Maybe it was the two gold stars on his epaulettes that made me pay attention to the officer of the Royal Nepalese Army. Or maybe it was the gun he was fingering so nervously. Then again, maybe it was the half-dozen similarly armed, equally dangerous and jumpy young men behind him.
We were at a roadblock about half a mile from the palace where the despised King Gyanendra was hiding from his rebellious subjects, and the officer was reminding me that a daylight curfew was in force in Kathmandu.

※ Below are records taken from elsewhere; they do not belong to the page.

/-- **A MEASURABLE SELECTOR OF THE (2.12) MINIMISERS OF RECORD THAT IS A FUNCTION OF THE MINIMAL ORBIT** (v1.1): as `exists_measurable_isMinimizer_selector`,
and moreover DETERMINED — `f W = f W′` whenever `W`, `W′` have the same (2.12) minimal configurations (in particular whenever they agree on `𝔹`; at `𝔹 = ∅` the map
is CONSTANT).  Construction: §3's selector precomposed with the projection of the data onto the bonds of `𝔹` (unit elsewhere), which is measurable and does not
change the (2.10) constraint; equal non-empty minimal orbits force agreement on `𝔹` (`agreeOn_of_isMinimizer_iff_of_exists`), equal empty ones give `1 = 1`.  This is
the extra values-level clause under which EVERY face the tree proves of def-R's pointwise choice (`isMinimizer_UminOfRecord`, `UminOfRecord_of_not`,
`UminOfRecord_congr_of_isMinimizer_iff`) holds for the selector as well.  Existence ∕ uniqueness of minimisers ([Balaban1985PropagatorsII] Thm 1) NOT used.
[cite: Balaban1988Convergent, (2.10)–(2.12) p.256] -/
theorem exists_measurable_isMinimizer_selector_determined (K : ℕ) (δ : ℝ) (𝔹 : DetSet (F.P K)) (J : ℕ) (h𝔹 : ∀ j, J < j → 𝔹 j = ∅) :
    ∃ f : MSField (F.P K) (SU N) → GaugeField (F.P K) 0 (SU N), Measurable f ∧
      (∀ W, (∃ U₀, IsMinimizer (avOfRecord F N K) {U | PlaqSmall δ U} 𝔹 W U₀) →
        IsMinimizer (avOfRecord F N K) {U | PlaqSmall δ U} 𝔹 W (f W)) ∧
      (∀ W, ¬ (∃ U₀, IsMinimizer (avOfRecord F N K) {U | PlaqSmall δ U} 𝔹 W U₀) → f W = 1) ∧
      (∀ W W', (∀ U₀, IsMinimizer (avOfRecord F N K) {U | PlaqSmall δ U} 𝔹 W U₀ ↔ IsMinimizer (avOfRecord F N K) {U | PlaqSmall δ U} 𝔹 W' U₀) →
        f W = f W') := by
  classical
  obtain ⟨f₀, hf₀m, hf₀in, hf₀out⟩ := exists_measurable_isMinimizer_selector F N K δ 𝔹 J h𝔹
  -- the projection of the data onto the bonds of `𝔹` (unit elsewhere)
  let π : MSField (F.P K) (SU N) → MSField (F.P K) (SU N) := fun W j b => if b ∈ bondsOf (𝔹 j) then W j b else 1
  have hπm : Measurable π := by
    refine measurable_pi_lambda _ fun j => measurable_pi_lambda _ fun b => ?_
    by_cases hb : b ∈ bondsOf (𝔹 j)
    · simp only [π, if_pos hb]
      exact (measurable_pi_apply b).comp (measurable_pi_apply j)
    · simp only [π, if_neg hb]
      exact measurable_const
  -- the (2.10) constraint, hence the (2.12) predicate, does not see the projection
  have hagree : ∀ (V W : MSField (F.P K) (SU N)), AgreeOn 𝔹 V (π W) ↔ AgreeOn 𝔹 V W := fun V W => by
    refine forall_congr' fun j => forall_congr' fun b => forall_congr' fun hb => ?_
    simp only [π, if_pos hb]
  have hmin : ∀ (W : MSField (F.P K) (SU N)) (U₀ : GaugeField (F.P K) 0 (SU N)),
      IsMinimizer (avOfRecord F N K) {U | PlaqSmall δ U} 𝔹 (π W) U₀ ↔ IsMinimizer (avOfRecord F N K) {U | PlaqSmall δ U} 𝔹 W U₀ := fun W U₀ => by
    simp only [IsMinimizer, hagree]
  -- equal minimal orbits give equal projections
  have hπeq : ∀ W W' : MSField (F.P K) (SU N),
      (∀ U₀, IsMinimizer (avOfRecord F N K) {U | PlaqSmall δ U} 𝔹 W U₀ ↔ IsMinimizer (avOfRecord F N K) {U | PlaqSmall δ U} 𝔹 W' U₀) →
      (∃ U₀, IsMinimizer (avOfRecord F N K) {U | PlaqSmall δ U} 𝔹 W U₀) → π W = π W' := fun W W' h hW => by
    have hWW' : AgreeOn 𝔹 W W' := agreeOn_of_isMinimizer_iff_of_exists (avOfRecord F N K) _ h hW
    funext j b
    by_cases hb : b ∈ bondsOf (𝔹 j)
    · simp only [π, if_pos hb]
      exact hWW' j b hb
    · simp only [π, if_neg hb]
  refine ⟨f₀ ∘ π, hf₀m.comp hπm, fun W hW => ?_, fun W hW => ?_, fun W W' h => ?_⟩
  · exact (hmin W _).mp (hf₀in (π W) (by obtain ⟨U₀, hU₀⟩ := hW; exact ⟨U₀, (hmin W U₀).mpr hU₀⟩))
  · exact hf₀out (π W) fun ⟨U₀, hU₀⟩ => hW ⟨U₀, (hmin W U₀).mp hU₀⟩
  · by_cases hW : ∃ U₀, IsMinimizer (avOfRecord F N K) {U | PlaqSmall δ U} 𝔹 W U₀
    · show f₀ (π W) = f₀ (π W')
      rw [hπeq W W' h hW]
    · have hW' : ¬ ∃ U₀, IsMinimizer (avOfRecord F N K) {U | PlaqSmall δ U} 𝔹 W' U₀ := fun ⟨U₀, hU₀⟩ => hW ⟨U₀, (h U₀).mpr hU₀⟩
      show f₀ (π W) = f₀ (π W')
      rw [hf₀out (π W) fun ⟨U₀, hU₀⟩ => hW ⟨U₀, (hmin W U₀).mp hU₀⟩,
        hf₀out (π W') fun ⟨U₀, hU₀⟩ => hW' ⟨U₀, (hmin W' U₀).mp hU₀⟩]

/-- … at the determining sets of record `𝐁_k(□)` (supported on scales `≤ k`), every threshold. [cite: Balaban1988Convergent, (2.12)–(2.13) pp.256–257] -/
theorem exists_measurable_isMinimizer_selector_determined_Bj (K k : ℕ) (δ : ℝ) (M₁ : ℕ) (box4 : Set (Site (F.P K) 0)) :
    ∃ f : MSField (F.P K) (SU N) → GaugeField (F.P K) 0 (SU N), Measurable f ∧
      (∀ W, (∃ U₀, IsMinimizer (avOfRecord F N K) {U | PlaqSmall δ U} (Bj M₁ box4 k) W U₀) →
        IsMinimizer (avOfRecord F N K) {U | PlaqSmall δ U} (Bj M₁ box4 k) W (f W)) ∧
      (∀ W, ¬ (∃ U₀, IsMinimizer (avOfRecord F N K) {U | PlaqSmall δ U} (Bj M₁ box4 k) W U₀) → f W = 1) ∧
      (∀ W W', (∀ U₀, IsMinimizer (avOfRecord F N K) {U | PlaqSmall δ U} (Bj M₁ box4 k) W U₀ ↔
          IsMinimizer (avOfRecord F N K) {U | PlaqSmall δ U} (Bj M₁ box4 k) W' U₀) → f W = f W') :=
  exists_measurable_isMinimizer_selector_determined F N K δ (Bj M₁ box4 k) k fun _ hj => Bj_eq_empty_of_lt M₁ box4 hj

end DeterminedSelector

end Literature.MathematicalPhysics.QuantumFieldTheory.Balaban1983to89.Node00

A few weeks earlier, when I'd set off from here for a visit to the Everest base camp, the city had been teeming with life. Now, with the curfew doing its job, it was a ghostly place, so deserted that it resembled the site of a neutron bomb experiment. Even the homeless beggars in what is one of the world's poorest countries had found somewhere to hide.

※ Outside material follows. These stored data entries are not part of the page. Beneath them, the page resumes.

open Literature.AlgebraicGeometry.Motives (CMType)
open Literature.AlgebraicGeometry.HodgeTheory (IsCMTypeSet)
open Literature.AlgebraicGeometry.ComplexMultiplication.CyclotomicCMType
open Literature.NumberTheory.ComplexMultiplication
open Literature.NumberTheory.NumberFields
open Summit.HodgeConjecture.Ring2WeilCoverage.LatticeNormTwist
open Summit.HodgeConjecture.Ring2WeilCoverage.CyclotomicTwistedLevel56 (nodd_fiftySix_eq classes_fiftySix)
open Summit.HodgeConjecture.Ring2WeilCoverage.CyclotomicTwistedLevelsIff (principal_iff_fiftySix)
open Summit.HodgeConjecture.Ring2WeilCoverage.CyclotomicUnitProducts (re_embedding_gen)
open Summit.HodgeConjecture.Ring2WeilCoverage.RealQuadraticUnitNorm (complexConj_eq_inv_of_pow_eq_one)

variable {K : Type} [Field K] [NumberField K] [IsCMField K] {ζ : K}

/-- `𝐞(t) = exp(2πi t/56) ∈ ℂ` (`ZMod.toCircle`). -/
local notation3 (prettyPrint := false) "𝐞 " t:max => ((ZMod.toCircle t : Circle) : ℂ)
/-- the residue set `S_Φ` of a CM type. -/
local notation3 (prettyPrint := false) "𝐒 " Φ:max =>
  (Finset.univ.filter fun t : ZMod 56 => ∃ σ ∈ (Φ : CMType K).1, σ ζ = 𝐞 t)
/-- `N_odd` at `56` as a filter (parts 37/41). -/
local notation3 (prettyPrint := false) "Nodd56" =>
  (Finset.univ.filter fun t : ZMod 56 => t.val.Coprime 56 ∧
    Even (Finset.card (Finset.filter (fun s : ZMod 56 => s.val.Coprime 56 ∧ s.val < t.val) Finset.univ)))
/-- `C₊ = {χ₈ = +1}` at `56`. -/
local notation3 (prettyPrint := false) "Cp56" => ({1, 9, 15, 17, 23, 25, 31, 33, 39, 41, 47, 55} : Finset (ZMod 56))
/-- the sign predicate of `α`: `56 < t mod 112 ↔ 56 < 63t mod 112`. -/
local notation3 (prettyPrint := false) "negA " t:max =>
  (56 < 1 * ZMod.val (t : ZMod 56) % (2 * 56) ↔ 56 < 63 * ZMod.val (t : ZMod 56) % (2 * 56))
/-- `α = ζ²⁴(1 − ζ)(1 − ζ⁶³)` (written `ζ¹` for part 13's product form). -/
local notation3 (prettyPrint := false) "α" => (ζ ^ 24 * (1 - ζ ^ 1) * (1 - ζ ^ 63))
/-- the lattice `𝔓 = (1 − ζ⁷, ζ⁸ + ζ¹⁶ + ζ³²) ⊂ 𝓞 K`. -/
local notation3 (prettyPrint := false) "𝔓[" hζ "]" =>
  (Ideal.span {1 - IsPrimitiveRoot.toInteger hζ ^ 7,
    IsPrimitiveRoot.toInteger hζ ^ 8 + IsPrimitiveRoot.toInteger hζ ^ 16 + IsPrimitiveRoot.toInteger hζ ^ 32} : Ideal (𝓞 K))

/-! ### §1 The element `α` -/

omit [NumberField K] [IsCMField K] in
/-- **`σ_t(α)` is real, non-zero, and negative iff `56 < t mod 112 ↔ 56 < 63t mod 112`** (part 13 `re_embedding_gen` with
`(a, b, h) = (1, 63, 24)`, `2h + a + b = 112`).
research route conditional on HC_CM; not a corollary; Q11.4-sentence-2 already refuted in dim ≥ 3. [cite: Washington1997, §8.1] -/
theorem alpha_read {σ : K →+* ℂ} {t : ZMod 56} (ht : t.val.Coprime 56) (hσ : σ ζ = 𝐞 t) :
    ((σ α).re < 0 ↔ negA t) ∧ (σ α).re ≠ 0 ∧ (σ α).im = 0 :=
  re_embedding_gen (n := 56) hσ ht (by decide) (by decide) (by decide)

/-- **`α ∈ ℚ(ζ₅₆)⁺`, `α ≠ 0`.**
research route conditional on HC_CM; not a corollary; Q11.4-sentence-2 already refuted in dim ≥ 3. [folklore] -/
theorem alpha_real_ne_zero (hζ : IsPrimitiveRoot ζ 56) : IsCMField.complexConj K α = α ∧ α ≠ 0 := by
  obtain ⟨φ⟩ := (inferInstance : Nonempty (K →+* ℂ))
  obtain ⟨t, ht, hφ⟩ := exists_apply_eq_toCircle hζ φ
  obtain ⟨-, hne, him⟩ := alpha_read ht hφ
  refine ⟨φ.injective ?_, fun h => hne (by rw [h, map_zero, Complex.zero_re])⟩
  rw [IsCMField.complexEmbedding_complexConj]
  exact Complex.ext (by rw [Complex.conj_re]) (by rw [Complex.conj_im, him, neg_zero])

omit [NumberField K] [IsCMField K] in
/-- The read in the form used by part 42: «`Re σ(α) < 0 ↔ negA t`» whenever `σ ζ = 𝐞(t)`. [folklore] -/
theorem alpha_read' : ∀ (σ : K →+* ℂ) (t : ZMod 56), t.val.Coprime 56 → σ ζ = 𝐞 t → ((σ α).re < 0 ↔ negA t) :=
  fun _ _ ht hσ => (alpha_read ht hσ).1

/-! ### §2 The constants: `A ∩ C₊` and `A ∩ C₋` are three symmetric pairs each -/

/-- The decidable facts: on units, `t ∈ C₊ ∧ negA t ↔ t ∈ {9,15,25,31,41,47}` and `t ∉ C₊ ∧ negA t ↔ t ∈ {11,13,27,29,43,45}`;
both sets consist of units and are symmetric; `C₊` and its complement are symmetric. [folklore] -/
theorem negA_facts :
    (∀ t : ZMod 56, t.val.Coprime 56 → ((t ∈ Cp56 ∧ negA t) ↔ t ∈ ({9, 15, 25, 31, 41, 47} : Finset (ZMod 56)))) ∧
    (∀ t : ZMod 56, t.val.Coprime 56 → ((t ∉ Cp56 ∧ negA t) ↔ t ∈ ({11, 13, 27, 29, 43, 45} : Finset (ZMod 56)))) ∧
    (∀ t ∈ ({9, 15, 25, 31, 41, 47} : Finset (ZMod 56)), t.val.Coprime 56 ∧ -t ∈ ({9, 15, 25, 31, 41, 47} : Finset (ZMod 56))) ∧
    (∀ t ∈ ({11, 13, 27, 29, 43, 45} : Finset (ZMod 56)), t.val.Coprime 56 ∧ -t ∈ ({11, 13, 27, 29, 43, 45} : Finset (ZMod 56))) ∧
    (∀ t ∈ Cp56, -t ∈ Cp56) ∧
    (∀ t ∈ (Finset.univ.filter fun t : ZMod 56 => t ∉ Cp56), -t ∈ (Finset.univ.filter fun t : ZMod 56 => t ∉ Cp56)) := by
  refine ⟨by decide, by decide, by decide, by decide, by decide, by decide⟩

/-- **`|{t ∈ S ∩ C₊ : negA t}| = 3`** for every CM-type set `S`.
research route conditional on HC_CM; not a corollary; Q11.4-sentence-2 already refuted in dim ≥ 3. [folklore] -/
theorem card_filter_negA_plus {S : Finset (ZMod 56)} (hS : IsCMTypeSet 56 S) :
    ((S ∩ Cp56).filter fun t => negA t).card = 3 := by
  obtain ⟨h1, -, h3, -, -, -⟩ := negA_facts
  have hset : ((S ∩ Cp56).filter fun t => negA t) = S ∩ ({9, 15, 25, 31, 41, 47} : Finset (ZMod 56)) := by
    ext t
    simp only [Finset.mem_filter, Finset.mem_inter]
    constructor
    · rintro ⟨⟨htS, htC⟩, hN⟩
      exact ⟨htS, (h1 t (hS.1 t htS)).mp ⟨htC, hN⟩⟩
    · rintro ⟨htS, htD⟩
      obtain ⟨htC, hN⟩ := (h1 t (hS.1 t htS)).mpr htD
      exact ⟨⟨htS, htC⟩, hN⟩
  have h := two_mul_card_inter_eq hS h3
  rw [hset]
  have : ({9, 15, 25, 31, 41, 47} : Finset (ZMod 56)).card = 6 := by decide
  omega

I had fancied a look around, and foreigners on tourist visas were supposed to be exempt from the official "shoot on sight" policy. Somehow, though, it didn't feel right to make this point to the army officer, who sent us away up a dusty backstreet.
The curfew had proved more effective in closing shops and restaurants than the general strike organised by the seven-party democracy alliance, but that can have brought little relief to the royal prisoner now cowering in his gilded palace behind a phalanx of armoured personnel carriers. Out on the ring road, he knew, demonstrators were gathered in their hundreds of thousands, and they were angry.
Weeks of beatings and shootings, coming on top of years of chronic misrule, had turned all except the most blinkered monarchists against him. It was an old-fashioned, bottom-up revolution, and now, unwilling to serve as practice targets for the army in the city centre, they had massed in historic numbers on the outskirts of the sprawl to demand the restitution of parliament.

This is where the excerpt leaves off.